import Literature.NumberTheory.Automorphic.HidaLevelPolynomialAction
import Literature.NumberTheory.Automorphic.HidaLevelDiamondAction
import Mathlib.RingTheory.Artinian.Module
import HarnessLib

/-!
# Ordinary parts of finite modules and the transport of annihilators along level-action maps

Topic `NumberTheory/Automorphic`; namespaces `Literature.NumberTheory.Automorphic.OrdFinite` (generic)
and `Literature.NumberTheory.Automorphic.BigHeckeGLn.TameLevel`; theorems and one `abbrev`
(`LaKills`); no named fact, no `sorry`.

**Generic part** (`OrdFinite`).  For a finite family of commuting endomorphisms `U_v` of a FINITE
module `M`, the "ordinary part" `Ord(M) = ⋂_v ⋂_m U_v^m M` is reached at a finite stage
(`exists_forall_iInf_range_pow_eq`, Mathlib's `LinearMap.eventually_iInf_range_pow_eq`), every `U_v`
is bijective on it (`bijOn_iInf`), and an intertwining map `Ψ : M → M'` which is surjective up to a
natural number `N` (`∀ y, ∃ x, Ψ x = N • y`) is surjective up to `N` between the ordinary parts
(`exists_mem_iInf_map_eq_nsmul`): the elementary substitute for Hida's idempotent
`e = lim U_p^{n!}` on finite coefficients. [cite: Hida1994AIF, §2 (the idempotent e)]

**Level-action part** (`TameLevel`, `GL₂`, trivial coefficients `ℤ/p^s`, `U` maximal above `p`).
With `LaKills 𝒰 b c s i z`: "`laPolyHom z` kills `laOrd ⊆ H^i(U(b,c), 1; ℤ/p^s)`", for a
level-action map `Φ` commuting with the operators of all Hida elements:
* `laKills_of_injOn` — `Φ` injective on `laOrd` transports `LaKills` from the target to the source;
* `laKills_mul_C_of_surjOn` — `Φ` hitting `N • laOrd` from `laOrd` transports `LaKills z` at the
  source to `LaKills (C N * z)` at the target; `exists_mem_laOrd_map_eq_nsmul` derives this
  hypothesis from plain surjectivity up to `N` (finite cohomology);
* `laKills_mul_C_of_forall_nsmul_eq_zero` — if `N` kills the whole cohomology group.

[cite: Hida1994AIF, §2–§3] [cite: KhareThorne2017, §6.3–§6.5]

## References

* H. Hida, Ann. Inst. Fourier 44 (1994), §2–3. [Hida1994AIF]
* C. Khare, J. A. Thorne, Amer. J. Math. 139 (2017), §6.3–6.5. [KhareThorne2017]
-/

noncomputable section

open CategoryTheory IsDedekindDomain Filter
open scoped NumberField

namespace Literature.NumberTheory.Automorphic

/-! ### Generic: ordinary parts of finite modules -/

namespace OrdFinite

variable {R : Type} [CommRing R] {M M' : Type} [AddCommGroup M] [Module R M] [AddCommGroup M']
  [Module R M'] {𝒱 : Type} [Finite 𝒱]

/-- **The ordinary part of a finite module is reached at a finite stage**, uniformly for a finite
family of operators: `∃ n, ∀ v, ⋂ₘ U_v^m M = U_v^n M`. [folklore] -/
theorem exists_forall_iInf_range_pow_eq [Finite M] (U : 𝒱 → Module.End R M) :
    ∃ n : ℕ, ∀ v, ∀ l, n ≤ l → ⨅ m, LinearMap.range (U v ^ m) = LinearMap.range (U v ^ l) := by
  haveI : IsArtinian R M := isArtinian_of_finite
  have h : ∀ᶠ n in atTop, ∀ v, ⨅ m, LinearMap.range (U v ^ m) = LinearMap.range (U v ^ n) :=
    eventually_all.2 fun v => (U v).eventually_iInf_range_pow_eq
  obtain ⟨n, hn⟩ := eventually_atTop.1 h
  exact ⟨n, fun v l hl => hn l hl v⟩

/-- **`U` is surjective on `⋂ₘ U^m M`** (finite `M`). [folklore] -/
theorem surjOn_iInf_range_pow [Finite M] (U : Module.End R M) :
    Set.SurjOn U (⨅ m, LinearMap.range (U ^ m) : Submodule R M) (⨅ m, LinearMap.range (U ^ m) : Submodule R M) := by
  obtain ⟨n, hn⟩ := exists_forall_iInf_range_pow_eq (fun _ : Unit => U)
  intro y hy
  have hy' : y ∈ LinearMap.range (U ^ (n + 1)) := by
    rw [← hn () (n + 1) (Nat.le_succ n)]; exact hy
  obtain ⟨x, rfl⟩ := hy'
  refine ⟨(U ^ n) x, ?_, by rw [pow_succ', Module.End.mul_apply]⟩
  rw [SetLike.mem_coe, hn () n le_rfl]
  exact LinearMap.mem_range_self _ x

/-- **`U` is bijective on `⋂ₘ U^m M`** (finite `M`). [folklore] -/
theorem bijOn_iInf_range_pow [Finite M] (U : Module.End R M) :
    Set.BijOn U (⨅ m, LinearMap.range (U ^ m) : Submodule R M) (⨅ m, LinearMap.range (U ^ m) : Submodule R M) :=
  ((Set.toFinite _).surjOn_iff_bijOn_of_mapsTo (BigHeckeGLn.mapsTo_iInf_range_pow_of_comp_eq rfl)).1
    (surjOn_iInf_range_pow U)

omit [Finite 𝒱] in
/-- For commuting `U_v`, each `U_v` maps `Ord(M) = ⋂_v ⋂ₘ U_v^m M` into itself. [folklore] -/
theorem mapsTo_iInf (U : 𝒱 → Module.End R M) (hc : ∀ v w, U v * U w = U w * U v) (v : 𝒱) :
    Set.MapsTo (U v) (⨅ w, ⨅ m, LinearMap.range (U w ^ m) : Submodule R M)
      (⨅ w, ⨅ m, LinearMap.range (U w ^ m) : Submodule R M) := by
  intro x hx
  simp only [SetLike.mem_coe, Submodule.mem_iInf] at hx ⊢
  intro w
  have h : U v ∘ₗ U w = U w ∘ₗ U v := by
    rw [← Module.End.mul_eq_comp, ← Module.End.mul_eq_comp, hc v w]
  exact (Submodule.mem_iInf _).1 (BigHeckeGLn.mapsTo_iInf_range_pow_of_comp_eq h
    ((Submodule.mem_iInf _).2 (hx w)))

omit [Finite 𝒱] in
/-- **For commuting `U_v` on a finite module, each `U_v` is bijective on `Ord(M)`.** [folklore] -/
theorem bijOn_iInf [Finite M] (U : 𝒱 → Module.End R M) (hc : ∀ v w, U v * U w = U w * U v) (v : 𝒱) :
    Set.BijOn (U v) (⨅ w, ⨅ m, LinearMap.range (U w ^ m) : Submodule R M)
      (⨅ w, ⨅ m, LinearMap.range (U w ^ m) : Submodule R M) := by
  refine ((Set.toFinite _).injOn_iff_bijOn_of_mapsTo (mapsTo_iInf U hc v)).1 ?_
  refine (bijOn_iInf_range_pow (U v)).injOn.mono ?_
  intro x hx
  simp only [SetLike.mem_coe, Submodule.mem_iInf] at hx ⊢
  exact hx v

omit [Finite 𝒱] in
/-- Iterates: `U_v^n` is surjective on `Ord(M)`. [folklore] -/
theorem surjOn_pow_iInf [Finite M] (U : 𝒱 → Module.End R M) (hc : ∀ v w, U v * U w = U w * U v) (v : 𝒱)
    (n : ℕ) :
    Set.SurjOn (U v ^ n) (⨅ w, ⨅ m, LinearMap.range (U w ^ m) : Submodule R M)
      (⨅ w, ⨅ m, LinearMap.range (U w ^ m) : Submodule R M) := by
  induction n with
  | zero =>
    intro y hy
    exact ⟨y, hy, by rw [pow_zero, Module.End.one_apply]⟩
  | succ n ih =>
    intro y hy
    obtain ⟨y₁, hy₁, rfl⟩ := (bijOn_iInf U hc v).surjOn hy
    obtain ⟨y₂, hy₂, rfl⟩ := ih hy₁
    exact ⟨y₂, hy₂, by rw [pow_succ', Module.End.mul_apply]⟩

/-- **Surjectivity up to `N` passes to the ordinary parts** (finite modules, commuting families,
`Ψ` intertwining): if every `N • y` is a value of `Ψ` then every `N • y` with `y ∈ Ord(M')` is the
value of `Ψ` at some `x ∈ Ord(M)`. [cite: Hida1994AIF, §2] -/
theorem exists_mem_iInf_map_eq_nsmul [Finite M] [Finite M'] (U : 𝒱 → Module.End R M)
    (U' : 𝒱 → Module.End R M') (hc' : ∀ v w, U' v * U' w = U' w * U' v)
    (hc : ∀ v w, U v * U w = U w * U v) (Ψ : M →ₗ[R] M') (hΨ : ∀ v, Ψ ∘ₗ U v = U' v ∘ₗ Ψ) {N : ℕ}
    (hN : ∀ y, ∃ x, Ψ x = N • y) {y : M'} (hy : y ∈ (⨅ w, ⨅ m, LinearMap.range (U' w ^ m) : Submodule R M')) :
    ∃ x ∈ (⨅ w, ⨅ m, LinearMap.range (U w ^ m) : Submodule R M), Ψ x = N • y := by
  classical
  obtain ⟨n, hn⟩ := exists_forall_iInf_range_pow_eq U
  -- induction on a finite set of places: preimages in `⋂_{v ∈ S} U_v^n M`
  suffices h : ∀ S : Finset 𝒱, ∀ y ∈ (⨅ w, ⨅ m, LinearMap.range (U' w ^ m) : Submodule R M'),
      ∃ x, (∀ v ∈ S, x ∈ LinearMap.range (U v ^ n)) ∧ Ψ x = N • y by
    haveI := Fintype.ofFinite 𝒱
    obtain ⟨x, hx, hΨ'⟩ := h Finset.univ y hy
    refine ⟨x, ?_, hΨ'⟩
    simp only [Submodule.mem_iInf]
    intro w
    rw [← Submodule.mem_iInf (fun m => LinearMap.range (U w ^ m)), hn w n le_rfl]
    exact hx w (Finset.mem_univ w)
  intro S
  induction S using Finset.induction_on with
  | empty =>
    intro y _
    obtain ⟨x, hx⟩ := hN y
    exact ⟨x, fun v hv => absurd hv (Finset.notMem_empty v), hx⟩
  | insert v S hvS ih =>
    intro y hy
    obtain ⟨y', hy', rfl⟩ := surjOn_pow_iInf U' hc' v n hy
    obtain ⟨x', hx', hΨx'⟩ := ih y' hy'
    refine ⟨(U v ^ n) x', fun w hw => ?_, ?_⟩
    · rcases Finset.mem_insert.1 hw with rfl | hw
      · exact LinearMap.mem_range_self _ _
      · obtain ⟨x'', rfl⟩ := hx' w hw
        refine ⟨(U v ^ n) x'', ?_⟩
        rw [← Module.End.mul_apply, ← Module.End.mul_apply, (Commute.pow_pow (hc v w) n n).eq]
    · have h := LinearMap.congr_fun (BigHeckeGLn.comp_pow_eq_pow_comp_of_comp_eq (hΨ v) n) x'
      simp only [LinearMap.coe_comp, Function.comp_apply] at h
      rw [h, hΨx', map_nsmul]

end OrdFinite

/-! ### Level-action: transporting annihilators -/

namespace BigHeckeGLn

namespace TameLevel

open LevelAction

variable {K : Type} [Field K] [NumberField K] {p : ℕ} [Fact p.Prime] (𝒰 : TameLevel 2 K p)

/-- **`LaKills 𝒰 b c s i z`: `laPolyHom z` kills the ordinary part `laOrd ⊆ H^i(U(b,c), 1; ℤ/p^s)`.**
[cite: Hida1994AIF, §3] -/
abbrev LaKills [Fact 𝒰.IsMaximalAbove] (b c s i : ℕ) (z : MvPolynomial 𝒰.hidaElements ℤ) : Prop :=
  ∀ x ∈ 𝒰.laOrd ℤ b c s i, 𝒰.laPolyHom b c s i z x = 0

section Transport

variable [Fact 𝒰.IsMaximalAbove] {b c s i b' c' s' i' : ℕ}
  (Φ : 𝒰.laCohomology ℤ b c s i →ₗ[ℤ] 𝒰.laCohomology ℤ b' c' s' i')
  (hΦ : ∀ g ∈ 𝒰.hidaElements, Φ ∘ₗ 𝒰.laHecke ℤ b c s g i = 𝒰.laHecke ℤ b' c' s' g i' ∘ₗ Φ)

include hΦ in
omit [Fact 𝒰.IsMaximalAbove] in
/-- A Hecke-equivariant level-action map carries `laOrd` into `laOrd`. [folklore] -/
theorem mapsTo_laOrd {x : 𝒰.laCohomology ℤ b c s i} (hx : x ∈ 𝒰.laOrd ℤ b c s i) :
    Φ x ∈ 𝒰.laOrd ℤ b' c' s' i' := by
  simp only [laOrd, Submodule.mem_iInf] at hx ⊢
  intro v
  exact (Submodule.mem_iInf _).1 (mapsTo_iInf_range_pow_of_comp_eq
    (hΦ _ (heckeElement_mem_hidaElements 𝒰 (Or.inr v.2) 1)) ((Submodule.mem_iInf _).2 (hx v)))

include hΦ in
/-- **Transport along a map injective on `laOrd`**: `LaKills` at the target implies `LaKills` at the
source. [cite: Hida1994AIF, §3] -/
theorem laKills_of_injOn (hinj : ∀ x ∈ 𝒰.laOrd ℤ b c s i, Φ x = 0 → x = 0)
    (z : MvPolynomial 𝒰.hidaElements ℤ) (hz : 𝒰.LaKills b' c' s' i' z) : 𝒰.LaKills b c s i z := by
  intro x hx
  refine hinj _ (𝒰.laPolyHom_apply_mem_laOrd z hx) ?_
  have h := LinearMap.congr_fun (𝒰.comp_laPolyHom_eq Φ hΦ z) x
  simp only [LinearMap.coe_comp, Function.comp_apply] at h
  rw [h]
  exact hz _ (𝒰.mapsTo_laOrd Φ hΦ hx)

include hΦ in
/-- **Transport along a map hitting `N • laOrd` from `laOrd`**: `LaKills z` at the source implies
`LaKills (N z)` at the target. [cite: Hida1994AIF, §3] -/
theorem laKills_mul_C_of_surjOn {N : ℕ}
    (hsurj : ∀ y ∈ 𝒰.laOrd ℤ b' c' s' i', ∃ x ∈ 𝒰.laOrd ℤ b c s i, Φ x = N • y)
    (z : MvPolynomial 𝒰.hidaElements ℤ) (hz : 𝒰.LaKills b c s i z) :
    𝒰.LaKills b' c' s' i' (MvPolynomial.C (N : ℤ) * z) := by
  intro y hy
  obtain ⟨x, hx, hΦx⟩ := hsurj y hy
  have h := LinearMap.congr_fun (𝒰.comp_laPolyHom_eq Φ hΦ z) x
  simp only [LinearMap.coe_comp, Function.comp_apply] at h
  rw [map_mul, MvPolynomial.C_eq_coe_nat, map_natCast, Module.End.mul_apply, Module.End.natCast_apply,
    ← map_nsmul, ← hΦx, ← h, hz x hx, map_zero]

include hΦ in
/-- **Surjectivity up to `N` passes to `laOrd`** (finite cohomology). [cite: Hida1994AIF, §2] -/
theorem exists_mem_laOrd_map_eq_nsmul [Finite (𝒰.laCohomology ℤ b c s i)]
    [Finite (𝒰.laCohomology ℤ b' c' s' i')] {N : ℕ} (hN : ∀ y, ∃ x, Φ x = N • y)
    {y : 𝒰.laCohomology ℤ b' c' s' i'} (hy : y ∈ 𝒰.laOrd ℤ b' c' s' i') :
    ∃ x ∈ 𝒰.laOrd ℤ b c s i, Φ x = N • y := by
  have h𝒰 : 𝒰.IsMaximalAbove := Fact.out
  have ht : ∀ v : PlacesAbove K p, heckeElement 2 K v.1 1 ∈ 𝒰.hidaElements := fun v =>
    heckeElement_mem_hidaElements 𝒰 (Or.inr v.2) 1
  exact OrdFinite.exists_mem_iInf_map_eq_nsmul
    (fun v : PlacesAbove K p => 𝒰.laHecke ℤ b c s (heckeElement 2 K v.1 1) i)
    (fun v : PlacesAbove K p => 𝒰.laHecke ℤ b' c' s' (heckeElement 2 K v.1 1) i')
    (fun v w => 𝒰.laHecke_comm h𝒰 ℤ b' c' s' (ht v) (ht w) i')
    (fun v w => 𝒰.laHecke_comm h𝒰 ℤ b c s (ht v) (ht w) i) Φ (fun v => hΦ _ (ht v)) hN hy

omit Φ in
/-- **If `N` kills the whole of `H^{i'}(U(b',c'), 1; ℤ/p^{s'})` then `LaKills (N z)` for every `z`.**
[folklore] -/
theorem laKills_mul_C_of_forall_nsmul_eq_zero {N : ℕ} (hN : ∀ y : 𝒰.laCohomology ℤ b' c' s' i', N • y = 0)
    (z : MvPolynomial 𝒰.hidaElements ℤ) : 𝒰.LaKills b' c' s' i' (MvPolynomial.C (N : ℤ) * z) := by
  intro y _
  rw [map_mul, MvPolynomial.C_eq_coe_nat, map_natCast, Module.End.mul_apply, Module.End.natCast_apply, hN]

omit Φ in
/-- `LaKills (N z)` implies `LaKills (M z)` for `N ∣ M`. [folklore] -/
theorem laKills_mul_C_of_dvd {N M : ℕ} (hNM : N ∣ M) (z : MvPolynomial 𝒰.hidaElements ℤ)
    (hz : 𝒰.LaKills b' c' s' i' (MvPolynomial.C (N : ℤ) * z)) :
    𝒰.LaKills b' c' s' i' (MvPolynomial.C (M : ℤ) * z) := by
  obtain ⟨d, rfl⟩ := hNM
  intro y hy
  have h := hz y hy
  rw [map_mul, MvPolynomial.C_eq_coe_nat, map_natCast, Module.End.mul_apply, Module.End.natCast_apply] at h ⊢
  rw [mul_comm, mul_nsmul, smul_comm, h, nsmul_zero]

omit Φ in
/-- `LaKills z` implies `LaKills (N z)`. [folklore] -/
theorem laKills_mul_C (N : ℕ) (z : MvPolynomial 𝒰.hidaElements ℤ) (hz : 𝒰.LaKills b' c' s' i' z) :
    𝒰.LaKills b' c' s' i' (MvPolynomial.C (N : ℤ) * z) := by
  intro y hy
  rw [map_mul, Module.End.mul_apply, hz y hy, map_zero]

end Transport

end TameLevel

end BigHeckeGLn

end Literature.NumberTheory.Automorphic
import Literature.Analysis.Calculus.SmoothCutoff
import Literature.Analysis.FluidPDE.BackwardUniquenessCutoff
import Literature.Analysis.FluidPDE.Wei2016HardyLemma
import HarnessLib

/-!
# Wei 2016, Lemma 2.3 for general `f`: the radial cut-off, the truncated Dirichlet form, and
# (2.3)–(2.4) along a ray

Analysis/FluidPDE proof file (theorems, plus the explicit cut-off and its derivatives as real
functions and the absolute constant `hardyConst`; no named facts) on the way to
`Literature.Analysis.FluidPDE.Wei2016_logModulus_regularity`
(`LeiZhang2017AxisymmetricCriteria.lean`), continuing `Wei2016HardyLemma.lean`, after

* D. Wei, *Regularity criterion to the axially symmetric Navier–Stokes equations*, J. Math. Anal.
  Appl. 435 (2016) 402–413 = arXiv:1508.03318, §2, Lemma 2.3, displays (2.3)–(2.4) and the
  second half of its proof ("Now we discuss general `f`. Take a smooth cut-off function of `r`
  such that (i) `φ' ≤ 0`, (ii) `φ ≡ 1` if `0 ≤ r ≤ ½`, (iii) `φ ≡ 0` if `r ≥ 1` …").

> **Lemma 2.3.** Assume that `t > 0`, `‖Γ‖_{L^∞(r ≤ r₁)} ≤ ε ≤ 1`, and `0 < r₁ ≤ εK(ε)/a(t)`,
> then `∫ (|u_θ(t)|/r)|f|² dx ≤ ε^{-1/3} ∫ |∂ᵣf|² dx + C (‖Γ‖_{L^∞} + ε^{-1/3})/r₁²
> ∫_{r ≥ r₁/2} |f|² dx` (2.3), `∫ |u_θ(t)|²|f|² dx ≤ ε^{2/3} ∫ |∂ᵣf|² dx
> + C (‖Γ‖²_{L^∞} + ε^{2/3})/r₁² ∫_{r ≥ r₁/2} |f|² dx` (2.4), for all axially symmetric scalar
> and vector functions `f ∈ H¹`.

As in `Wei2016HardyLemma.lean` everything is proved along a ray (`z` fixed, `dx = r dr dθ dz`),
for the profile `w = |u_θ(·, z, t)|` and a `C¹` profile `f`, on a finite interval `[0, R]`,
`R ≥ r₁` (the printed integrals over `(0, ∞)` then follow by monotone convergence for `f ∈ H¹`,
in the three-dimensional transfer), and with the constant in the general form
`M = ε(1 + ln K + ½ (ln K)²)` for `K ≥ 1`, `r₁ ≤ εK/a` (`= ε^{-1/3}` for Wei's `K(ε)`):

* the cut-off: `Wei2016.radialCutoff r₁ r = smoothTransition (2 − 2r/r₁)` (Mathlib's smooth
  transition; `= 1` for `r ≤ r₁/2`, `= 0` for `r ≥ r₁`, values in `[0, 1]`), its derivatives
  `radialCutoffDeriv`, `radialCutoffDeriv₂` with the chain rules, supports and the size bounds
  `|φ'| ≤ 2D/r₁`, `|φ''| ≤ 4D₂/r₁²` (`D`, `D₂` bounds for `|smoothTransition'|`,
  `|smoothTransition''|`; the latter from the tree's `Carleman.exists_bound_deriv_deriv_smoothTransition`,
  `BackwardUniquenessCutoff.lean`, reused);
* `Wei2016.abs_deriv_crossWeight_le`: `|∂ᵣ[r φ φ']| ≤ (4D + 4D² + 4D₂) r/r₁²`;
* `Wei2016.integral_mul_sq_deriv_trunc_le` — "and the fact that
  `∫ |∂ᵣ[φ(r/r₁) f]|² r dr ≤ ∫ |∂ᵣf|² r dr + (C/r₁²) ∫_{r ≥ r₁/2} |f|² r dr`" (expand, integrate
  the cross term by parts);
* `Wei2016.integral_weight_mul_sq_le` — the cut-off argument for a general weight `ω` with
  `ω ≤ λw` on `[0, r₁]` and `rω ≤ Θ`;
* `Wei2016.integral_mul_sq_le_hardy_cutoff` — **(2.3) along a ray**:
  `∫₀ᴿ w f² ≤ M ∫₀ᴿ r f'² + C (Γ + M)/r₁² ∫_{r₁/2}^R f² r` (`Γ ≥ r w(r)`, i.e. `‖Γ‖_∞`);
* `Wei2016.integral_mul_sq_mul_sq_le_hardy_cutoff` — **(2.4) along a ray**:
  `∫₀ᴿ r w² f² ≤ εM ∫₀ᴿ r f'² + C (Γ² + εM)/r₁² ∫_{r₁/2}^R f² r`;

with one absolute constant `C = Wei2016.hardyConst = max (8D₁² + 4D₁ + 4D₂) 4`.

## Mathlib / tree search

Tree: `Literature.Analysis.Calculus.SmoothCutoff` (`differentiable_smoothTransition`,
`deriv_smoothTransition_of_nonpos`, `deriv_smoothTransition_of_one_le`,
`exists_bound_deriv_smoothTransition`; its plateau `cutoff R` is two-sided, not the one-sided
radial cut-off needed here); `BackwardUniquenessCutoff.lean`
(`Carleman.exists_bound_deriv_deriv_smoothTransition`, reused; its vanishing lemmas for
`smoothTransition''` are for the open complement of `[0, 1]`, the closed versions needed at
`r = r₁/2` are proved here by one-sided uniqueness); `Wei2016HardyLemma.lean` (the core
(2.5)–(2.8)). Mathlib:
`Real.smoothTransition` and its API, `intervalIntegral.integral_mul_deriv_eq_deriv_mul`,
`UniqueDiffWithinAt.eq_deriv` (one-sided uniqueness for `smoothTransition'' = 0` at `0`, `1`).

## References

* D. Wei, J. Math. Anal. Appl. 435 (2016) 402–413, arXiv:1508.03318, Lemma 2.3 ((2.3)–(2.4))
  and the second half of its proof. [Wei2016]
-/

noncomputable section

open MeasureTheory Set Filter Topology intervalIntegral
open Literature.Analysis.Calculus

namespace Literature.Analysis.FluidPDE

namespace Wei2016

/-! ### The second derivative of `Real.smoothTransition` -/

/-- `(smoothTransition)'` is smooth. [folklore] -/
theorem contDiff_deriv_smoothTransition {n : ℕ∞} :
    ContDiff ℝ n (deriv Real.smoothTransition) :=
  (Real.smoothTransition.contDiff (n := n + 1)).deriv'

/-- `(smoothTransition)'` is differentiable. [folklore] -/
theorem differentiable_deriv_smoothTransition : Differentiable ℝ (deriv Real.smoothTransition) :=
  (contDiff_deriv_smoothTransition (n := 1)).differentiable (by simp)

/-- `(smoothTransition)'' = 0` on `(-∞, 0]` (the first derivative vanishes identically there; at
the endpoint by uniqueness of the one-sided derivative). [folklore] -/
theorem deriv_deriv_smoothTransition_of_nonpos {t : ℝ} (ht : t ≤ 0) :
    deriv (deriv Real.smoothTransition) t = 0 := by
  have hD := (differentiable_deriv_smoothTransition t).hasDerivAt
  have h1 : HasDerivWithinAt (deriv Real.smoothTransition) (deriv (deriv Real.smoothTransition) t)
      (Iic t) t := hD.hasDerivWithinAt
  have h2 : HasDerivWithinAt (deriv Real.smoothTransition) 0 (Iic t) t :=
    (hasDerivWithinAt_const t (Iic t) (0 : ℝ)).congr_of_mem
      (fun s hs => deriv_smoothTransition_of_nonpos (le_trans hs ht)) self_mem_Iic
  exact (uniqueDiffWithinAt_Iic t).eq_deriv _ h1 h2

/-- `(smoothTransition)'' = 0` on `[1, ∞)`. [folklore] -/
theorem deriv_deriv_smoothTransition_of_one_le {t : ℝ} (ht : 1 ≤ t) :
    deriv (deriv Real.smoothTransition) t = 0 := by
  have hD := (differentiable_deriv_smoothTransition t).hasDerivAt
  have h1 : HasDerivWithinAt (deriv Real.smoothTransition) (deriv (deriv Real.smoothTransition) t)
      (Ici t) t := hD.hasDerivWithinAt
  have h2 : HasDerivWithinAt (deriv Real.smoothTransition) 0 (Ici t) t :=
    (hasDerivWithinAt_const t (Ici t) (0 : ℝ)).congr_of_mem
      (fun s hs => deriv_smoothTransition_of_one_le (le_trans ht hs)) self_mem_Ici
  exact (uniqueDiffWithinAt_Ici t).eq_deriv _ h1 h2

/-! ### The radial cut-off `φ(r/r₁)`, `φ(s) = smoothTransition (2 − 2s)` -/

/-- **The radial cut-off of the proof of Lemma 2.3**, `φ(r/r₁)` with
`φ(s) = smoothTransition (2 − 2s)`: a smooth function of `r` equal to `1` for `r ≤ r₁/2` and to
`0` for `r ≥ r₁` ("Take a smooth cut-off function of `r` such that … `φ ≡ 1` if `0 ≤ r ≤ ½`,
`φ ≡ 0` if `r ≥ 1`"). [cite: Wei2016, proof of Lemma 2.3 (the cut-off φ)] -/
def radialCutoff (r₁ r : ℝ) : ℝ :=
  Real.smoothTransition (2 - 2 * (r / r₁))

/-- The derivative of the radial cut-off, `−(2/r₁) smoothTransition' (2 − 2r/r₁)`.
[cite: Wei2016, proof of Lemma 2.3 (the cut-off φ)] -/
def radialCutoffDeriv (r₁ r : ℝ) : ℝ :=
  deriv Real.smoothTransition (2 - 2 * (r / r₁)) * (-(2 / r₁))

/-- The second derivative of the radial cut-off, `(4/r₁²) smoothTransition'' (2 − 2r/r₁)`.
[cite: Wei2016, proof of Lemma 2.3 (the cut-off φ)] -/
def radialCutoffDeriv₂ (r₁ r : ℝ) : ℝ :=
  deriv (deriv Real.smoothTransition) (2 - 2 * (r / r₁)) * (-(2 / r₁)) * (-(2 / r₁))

▸ **Exercise details**
Out of the entries above, write out only the lines between the line holding "obtain ⟨x, hx⟩ := hN y" and the line holding "source. [cite: Hida1994AIF, §3] -/", inclusive, each exactly as given.

▸ **Answer area**
    obtain ⟨x, hx⟩ := hN y
    exact ⟨x, fun v hv => absurd hv (Finset.notMem_empty v), hx⟩
  | insert v S hvS ih =>
    intro y hy
    obtain ⟨y', hy', rfl⟩ := surjOn_pow_iInf U' hc' v n hy
    obtain ⟨x', hx', hΨx'⟩ := ih y' hy'
    refine ⟨(U v ^ n) x', fun w hw => ?_, ?_⟩
    · rcases Finset.mem_insert.1 hw with rfl | hw
      · exact LinearMap.mem_range_self _ _
      · obtain ⟨x'', rfl⟩ := hx' w hw
        refine ⟨(U v ^ n) x'', ?_⟩
        rw [← Module.End.mul_apply, ← Module.End.mul_apply, (Commute.pow_pow (hc v w) n n).eq]
    · have h := LinearMap.congr_fun (BigHeckeGLn.comp_pow_eq_pow_comp_of_comp_eq (hΨ v) n) x'
      simp only [LinearMap.coe_comp, Function.comp_apply] at h
      rw [h, hΨx', map_nsmul]

end OrdFinite

/-! ### Level-action: transporting annihilators -/

namespace BigHeckeGLn

namespace TameLevel

open LevelAction

variable {K : Type} [Field K] [NumberField K] {p : ℕ} [Fact p.Prime] (𝒰 : TameLevel 2 K p)

/-- **`LaKills 𝒰 b c s i z`: `laPolyHom z` kills the ordinary part `laOrd ⊆ H^i(U(b,c), 1; ℤ/p^s)`.**
[cite: Hida1994AIF, §3] -/
abbrev LaKills [Fact 𝒰.IsMaximalAbove] (b c s i : ℕ) (z : MvPolynomial 𝒰.hidaElements ℤ) : Prop :=
  ∀ x ∈ 𝒰.laOrd ℤ b c s i, 𝒰.laPolyHom b c s i z x = 0

section Transport

variable [Fact 𝒰.IsMaximalAbove] {b c s i b' c' s' i' : ℕ}
  (Φ : 𝒰.laCohomology ℤ b c s i →ₗ[ℤ] 𝒰.laCohomology ℤ b' c' s' i')
  (hΦ : ∀ g ∈ 𝒰.hidaElements, Φ ∘ₗ 𝒰.laHecke ℤ b c s g i = 𝒰.laHecke ℤ b' c' s' g i' ∘ₗ Φ)

include hΦ in
omit [Fact 𝒰.IsMaximalAbove] in
/-- A Hecke-equivariant level-action map carries `laOrd` into `laOrd`. [folklore] -/
theorem mapsTo_laOrd {x : 𝒰.laCohomology ℤ b c s i} (hx : x ∈ 𝒰.laOrd ℤ b c s i) :
    Φ x ∈ 𝒰.laOrd ℤ b' c' s' i' := by
  simp only [laOrd, Submodule.mem_iInf] at hx ⊢
  intro v
  exact (Submodule.mem_iInf _).1 (mapsTo_iInf_range_pow_of_comp_eq
    (hΦ _ (heckeElement_mem_hidaElements 𝒰 (Or.inr v.2) 1)) ((Submodule.mem_iInf _).2 (hx v)))

include hΦ in
/-- **Transport along a map injective on `laOrd`**: `LaKills` at the target implies `LaKills` at the
source. [cite: Hida1994AIF, §3] -/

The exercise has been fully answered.